They probably thought Ricci wasn't pushing the online passes and microtransactions and hour-and-a-half-Dead-Space-3 DLC enough so they were like, "Fuck it, we'll get someone that _will_!"


----------



## dream (Mar 18, 2013)

Krory said:


> They probably thought Ricci wasn't pushing the online passes and microtransactions and hour-and-a-half-Dead-Space-3 DLC enough so they were like, "Fuck it, we'll get someone that _will_!"



Sounds like a reasonable enough scenario.


----------



## Raidou Kuzunoha (Mar 18, 2013)

_Needs more DRM. We'll get those pirates! Fuck up hard on launch but that'll show 'em._


----------



## DedValve (Mar 18, 2013)

So like does this mean the end of always online drm? 

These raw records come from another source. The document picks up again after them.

import Literature.Topology.FourManifolds.SliceGenus
import Mathlib.Geometry.Manifold.Instances.Sphere
import Mathlib.Geometry.Manifold.Diffeomorph
import Mathlib.Geometry.Manifold.LocalDiffeomorph
import Mathlib.Geometry.Manifold.MFDeriv.Basic
import HarnessLib

/-!
# The Seifert genus is an isotopy invariant: proof of a named fact of `SliceGenus.lean`

Sibling proof file of `SliceGenus.lean` (D-0014: named facts `def X : Prop` are discharged as
`theorem X_holds : X`). It discharges

* `Literature.Knot.IsIsotopic.genus_eq_holds : IsIsotopic.genus_eq` — isotopic knots
  (`Literature.Topology.FourManifolds.SphereEmbedding.IsIsotopic`, i.e. ambient isotopic in `𝕊 3`) have the same Seifert genus
  `Literature.Topology.FourManifolds.Knot.genus` (the least genus of a Seifert surface, `Literature.Topology.FourManifolds.Knot.HasSeifertSurfaceOfGenus`),

via the transport lemma

* `Literature.Topology.FourManifolds.Knot.HasSeifertSurfaceOfGenus.of_diffeomorph` — a diffeomorphism `Φ` of `𝕊 3` with
  `Φ ∘ K = K'` carries Seifert surfaces of genus `g` of `K` to Seifert surfaces of genus `g`
  of `K'`.

## Source

D. Rolfsen, *Knots and Links*, Publish or Perish (1976), Ch. 5 §A (Seifert surfaces; the genus of a
knot, the minimal genus of a Seifert surface, is a knot invariant — equivalent knots have
homeomorphic pairs `(S³, K)`, Ch. 1 §A, and the homeomorphism carries Seifert surfaces to Seifert
surfaces of the same genus); in the smooth category used here: A. Juhász, *Differential and
Low-Dimensional Topology*, Cambridge University Press (2023), §4.1, Definition 4.1 (links are
equivalent iff ambient isotopic: an isotopy `Φ` of `M` with `Φ₀ = id`, `Φ₁ ∘ L₀ = L₁` — this is
`Literature.Topology.FourManifolds.IsAmbientIsotopic`), §4.3, Definition 4.8 (Seifert surface) and Definition 4.13 (Seifert genus
`g(K)`); P. Cromwell, *Knots and Links*, Cambridge University Press (2004), Ch. 5, Definition 5.0.1,
p. 102 (genus of a link as the minimal genus of a connected orientable spanning surface). The
statement is folklore; the printed argument is the one-liner "a homeomorphism (here: the stage-`1`
diffeomorphism of the ambient isotopy) of `S³` taking `K` to `K'` takes Seifert surfaces of `K` to
Seifert surfaces of `K'` of the same genus".

## Proof

`K.IsIsotopic K'` provides an ambient isotopy `F` of `𝕊 3` with `F 1 ∘ K = K'`; its stage-`1` map is
a genuine diffeomorphism `Φ = F.toDiffeomorph 1 : 𝕊 3 ≃ₘ 𝕊 3` (`Literature.Topology.FourManifolds.AmbientIsotopy.toDiffeomorph`),
with `Φ ∘ K = K'` and `Φ⁻¹ ∘ K' = K`. Given a Seifert surface of `K`, i.e. a smooth injective
immersion `F : S → ℝ⁴` with `‖F‖ = 1` and `F|∂S = K ∘ e`, the new surface map is
`val ∘ Φ ∘ cF : S → ℝ⁴` with `cF : S → 𝕊 3` the corestriction of `F`:

* smoothness: `ContMDiff.codRestrict_sphere` (corestriction to the sphere is smooth),
  `Diffeomorph.contMDiff`, `contMDiff_coe_sphere`;
* immersion: by the chain rule `mfderiv_comp`, `d(val ∘ Φ ∘ cF) = d val ∘ dΦ ∘ d cF`; `d cF` is
  injective because `dF = d val ∘ d cF` is, `dΦ` is a linear isomorphism
  (`Diffeomorph.mfderivToContinuousLinearEquiv`), and `d val` is injective
  (`mfderiv_coe_sphere_injective`);
* boundary values: `Φ (F x) = Φ (K (e x)) = K' (e x)` on `∂S`;
* the abstract surface `S`, its orientability and `rank H₁(S; ℤ) = 2g` are untouched.

Hence `{g | K.HasSeifertSurfaceOfGenus g} = {g | K'.HasSeifertSurfaceOfGenus g}` and the infima
agree. This file only adds theorems (no definitions, no instances, no notation: the sphere
`𝕊 3 = Metric.sphere (0 : EuclideanSpace ℝ (Fin (3 + 1))) 1` and `𝔼 4 = EuclideanSpace ℝ (Fin 4)`,
abbreviated in `SliceGenus.lean`, are written out in full here).
-/

open scoped Manifold ContDiff Topology
open Function Set

noncomputable section

namespace Literature.Topology.FourManifolds

-- Mathlib's scoped instance `Fact (finrank ℝ (EuclideanSpace ℝ (Fin n)) = n)`, feeding the
-- `[Fact (finrank ℝ E = n + 1)]` hypotheses of the sphere API (`contMDiff_coe_sphere`, ...)
open scoped EuclideanSpace

namespace Knot

/-- **Transport of Seifert surfaces along a diffeomorphism of `𝕊 3`.** If `Φ : 𝕊 3 ≃ₘ 𝕊 3` is a
diffeomorphism with `Φ ∘ K = K'` and `F : S → 𝕊 3 ⊂ ℝ⁴` is a Seifert surface of genus `g` for
`K`, then `Φ ∘ F` is a Seifert surface of genus `g` for `K'`: it is smooth
(`ContMDiff.codRestrict_sphere`, `contMDiff_coe_sphere`), injective, an immersion (chain rule
`mfderiv_comp`; `dΦ` is invertible, `Diffeomorph.mfderivToContinuousLinearEquiv`; the inclusion
`𝕊 3 ↪ ℝ⁴` is an immersion, `mfderiv_coe_sphere_injective`), restricts to `K' ∘ e` on `∂S`, and the
abstract surface `S` (orientability, `rank H₁`) is unchanged.
Rolfsen, *Knots and Links* (1976), Ch. 5 §A (the genus, defined via Seifert surfaces, is a knot
invariant: equivalent knots have homeomorphic pairs `(S³, K)`, Ch. 1 §A); in the smooth setting of
this file: Juhász, *Differential and Low-Dimensional Topology* (2023), §4.1, Def. 4.1 (equivalence
of links = ambient isotopy `Φ₁ ∘ L₀ = L₁`), §4.3, Def. 4.8 (Seifert surface), Def. 4.13 (Seifert
genus); Cromwell, *Knots and Links* (2004), Ch. 5, Definition 5.0.1, p. 102.
[cite: RolfsenKnotsLinks1976, Ch. 5 §A] -/
theorem HasSeifertSurfaceOfGenus.of_diffeomorph {K K' : Knot}
    (Φ : Metric.sphere (0 : EuclideanSpace ℝ (Fin (3 + 1))) 1 ≃ₘ^∞⟮𝓡 3, 𝓡 3⟯
      Metric.sphere (0 : EuclideanSpace ℝ (Fin (3 + 1))) 1)
    (hΦ : ∀ x, Φ (K x) = K' x) {g : ℕ} (h : K.HasSeifertSurfaceOfGenus g) :
    K'.HasSeifertSurfaceOfGenus g := by
  obtain ⟨S, _, _, _, _, _, _, _, F, e, ⟨hO, hF, hinj, hmf, hbd, hrk⟩, hnorm⟩ := h
  have hmem : ∀ x, F x ∈ Metric.sphere (0 : EuclideanSpace ℝ (Fin (3 + 1))) 1 :=
    fun x ↦ mem_sphere_zero_iff_norm.2 (hnorm x)
  -- the corestriction of `F` to the sphere, a smooth map into the manifold `𝕊 3`
  set cF : S → Metric.sphere (0 : EuclideanSpace ℝ (Fin (3 + 1))) 1 := Set.codRestrict F _ hmem
  have hcF : ContMDiff (𝓡∂ 2) (𝓡 3) ∞ cF := hF.codRestrict_sphere hmem
  -- the inclusion `𝕊 3 ↪ ℝ⁴` is smooth
  have hval : ContMDiff (𝓡 3) 𝓘(ℝ, EuclideanSpace ℝ (Fin 4)) ∞
      (Subtype.val : Metric.sphere (0 : EuclideanSpace ℝ (Fin (3 + 1))) 1 →
        EuclideanSpace ℝ (Fin 4)) :=
    contMDiff_coe_sphere (n := 3)
  refine ⟨S, inferInstance, inferInstance, inferInstance, inferInstance, inferInstance,
    inferInstance, inferInstance,
    fun x ↦ ((Φ (cF x) : Metric.sphere (0 : EuclideanSpace ℝ (Fin (3 + 1))) 1) :
      EuclideanSpace ℝ (Fin 4)), e,
    ⟨hO, hval.comp (Φ.contMDiff.comp hcF),
      Subtype.val_injective.comp (Φ.injective.comp (hinj.codRestrict hmem)), fun x ↦ ?_,
      fun x ↦ ?_, hrk⟩, fun x ↦ norm_eq_of_mem_sphere (Φ (cF x))⟩
  · -- immersion: `d(val ∘ Φ ∘ cF) = d val ∘ dΦ ∘ d cF`, a composition of three injections
    have h1 : MDifferentiableAt (𝓡∂ 2) (𝓡 3) cF x := hcF.mdifferentiableAt (by simp)
    have h2 : MDifferentiableAt (𝓡 3) (𝓡 3) Φ (cF x) := Φ.contMDiff.mdifferentiableAt (by simp)
    have h3 : ∀ v : Metric.sphere (0 : EuclideanSpace ℝ (Fin (3 + 1))) 1,
        MDifferentiableAt (𝓡 3) 𝓘(ℝ, EuclideanSpace ℝ (Fin 4))
          (Subtype.val : Metric.sphere (0 : EuclideanSpace ℝ (Fin (3 + 1))) 1 →
            EuclideanSpace ℝ (Fin 4)) v :=
      fun v ↦ hval.mdifferentiableAt (by simp)
    -- `d cF` is injective because `dF = d val ∘ d cF` is (`F = val ∘ cF` definitionally)
    have hcFinj : Injective (mfderiv (𝓡∂ 2) (𝓡 3) cF x) := by
      have key : mfderiv (𝓡∂ 2) 𝓘(ℝ, EuclideanSpace ℝ (Fin 4)) F x =
          (mfderiv (𝓡 3) 𝓘(ℝ, EuclideanSpace ℝ (Fin 4))
              (Subtype.val : Metric.sphere (0 : EuclideanSpace ℝ (Fin (3 + 1))) 1 →
                EuclideanSpace ℝ (Fin 4)) (cF x)).comp
            (mfderiv (𝓡∂ 2) (𝓡 3) cF x) :=
        mfderiv_comp x (h3 _) h1
      have hFx : Injective
          (⇑(mfderiv (𝓡 3) 𝓘(ℝ, EuclideanSpace ℝ (Fin 4))
              (Subtype.val : Metric.sphere (0 : EuclideanSpace ℝ (Fin (3 + 1))) 1 →
                EuclideanSpace ℝ (Fin 4)) (cF x)) ∘
            ⇑(mfderiv (𝓡∂ 2) (𝓡 3) cF x)) := by
        have := hmf x
        rwa [key] at this
      exact hFx.of_comp
    -- `dΦ` is a linear isomorphism
    have hΦinj : Injective (mfderiv (𝓡 3) (𝓡 3) Φ (cF x)) := by
      rw [← Φ.mfderivToContinuousLinearEquiv_coe (by simp)]
      exact (Φ.mfderivToContinuousLinearEquiv (by simp) (cF x)).injective
    show Injective (mfderiv (𝓡∂ 2) 𝓘(ℝ, EuclideanSpace ℝ (Fin 4))
      ((Subtype.val : Metric.sphere (0 : EuclideanSpace ℝ (Fin (3 + 1))) 1 →
        EuclideanSpace ℝ (Fin 4)) ∘ (⇑Φ ∘ cF)) x)
    rw [mfderiv_comp x (h3 _) (h2.comp x h1), mfderiv_comp x h2 h1]
    exact ((mfderiv_coe_sphere_injective _).comp (hΦinj.comp hcFinj) :)
  · -- boundary condition: `Φ (F x) = Φ (K (e x)) = K' (e x)` on `∂S`
    show ((Φ (cF x) : Metric.sphere (0 : EuclideanSpace ℝ (Fin (3 + 1))) 1) :
        EuclideanSpace ℝ (Fin 4)) =
      ((K' (e x) : Metric.sphere (0 : EuclideanSpace ℝ (Fin (3 + 1))) 1) : EuclideanSpace ℝ (Fin 4))
    rw [← hΦ, show cF x = K (e x) from Subtype.ext (hbd x)]

/-- **Discharge** of `IsIsotopic.genus_eq`: **the Seifert genus is an isotopy invariant.** If
`K' = F 1 ∘ K` for an ambient isotopy `F` of `𝕊 3`, the stage-`1` diffeomorphism
`Φ = F.toDiffeomorph 1` carries Seifert surfaces of `K` of genus `g` to Seifert surfaces of `K'`
of genus `g` and `Φ⁻¹` carries them back (`HasSeifertSurfaceOfGenus.of_diffeomorph`), so the two
sets of genera agree and so do their minima.
Rolfsen, *Knots and Links* (1976), Ch. 5 §A (genus of a knot via Seifert surfaces; a knot
invariant since equivalent knots have homeomorphic — here diffeomorphic, by the ambient isotopy —
pairs `(S³, K)`, Ch. 1 §A); Juhász, *Differential and Low-Dimensional Topology* (2023), §4.1,
Def. 4.1 (knots are equivalent iff ambient isotopic, `Φ₀ = id`, `Φ₁ ∘ L₀ = L₁`) and §4.3, Def. 4.13
(the Seifert genus `g(K)`, an invariant of the knot so defined); Cromwell, *Knots and Links* (2004),
Ch. 5, Definition 5.0.1, p. 102. [cite: RolfsenKnotsLinks1976, Ch. 5 §A] -/
theorem IsIsotopic.genus_eq_holds : IsIsotopic.genus_eq := by
  intro K K' h
  obtain ⟨F, hF⟩ := h
  have hΦ : ∀ x, F.toDiffeomorph 1 (K x) = K' x := fun x ↦ congrFun hF x
  have hΦ' : ∀ x, (F.toDiffeomorph 1).symm (K' x) = K x := fun x ↦ by
    rw [← hΦ, Diffeomorph.symm_apply_apply]
  unfold genus
  congr 1
  ext g
  exact ⟨HasSeifertSurfaceOfGenus.of_diffeomorph _ hΦ,
    HasSeifertSurfaceOfGenus.of_diffeomorph _ hΦ'⟩

end Knot

end Literature.Topology.FourManifolds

and the beginning of "socially connected" games?


----------



## Krory (Mar 18, 2013)

They used SimCity as a cover. Though really everyone knows that the rumors of them getting Ricci to step down have been floating around for, what... almost a year now? It was only a matter of time, but now they figure, "Well, at least the moronic masses of molasses will think this actually matters and that it is in reaction to something because we'll tell them it is and they will _eat it up_. Then we can do _twenty dollar online passes_!"


----------



## Hunted by sister (Mar 18, 2013)

Krory, if the hit was big enough to fire Riccitiello, say what you want, they *will* have to change their strategy. These people are not retarded, and probably realise that they took a hit because of Riccitiello's decisions and strategy, not his surname. Something *will* change. The question should be - "for better or worse"? I believe the latter.

//HbS


----------



## Raidou Kuzunoha (Mar 18, 2013)

When it came to Simcity, the servers crashed. Then they must've been like "people actually bought this shit"?


----------



## DedValve (Mar 18, 2013)

As cynical as I am about...well everything, the small not yet molested child in me has a glimmer of optimism that the new permanent CEO will step up somewhat and fix EA's reputation and business practice. As it stands though even if we get a new CEO it'll take a while before the ball really starts to roll so don't expect your Battlefield 4 to have any unlockables. They will all be microtransactions. 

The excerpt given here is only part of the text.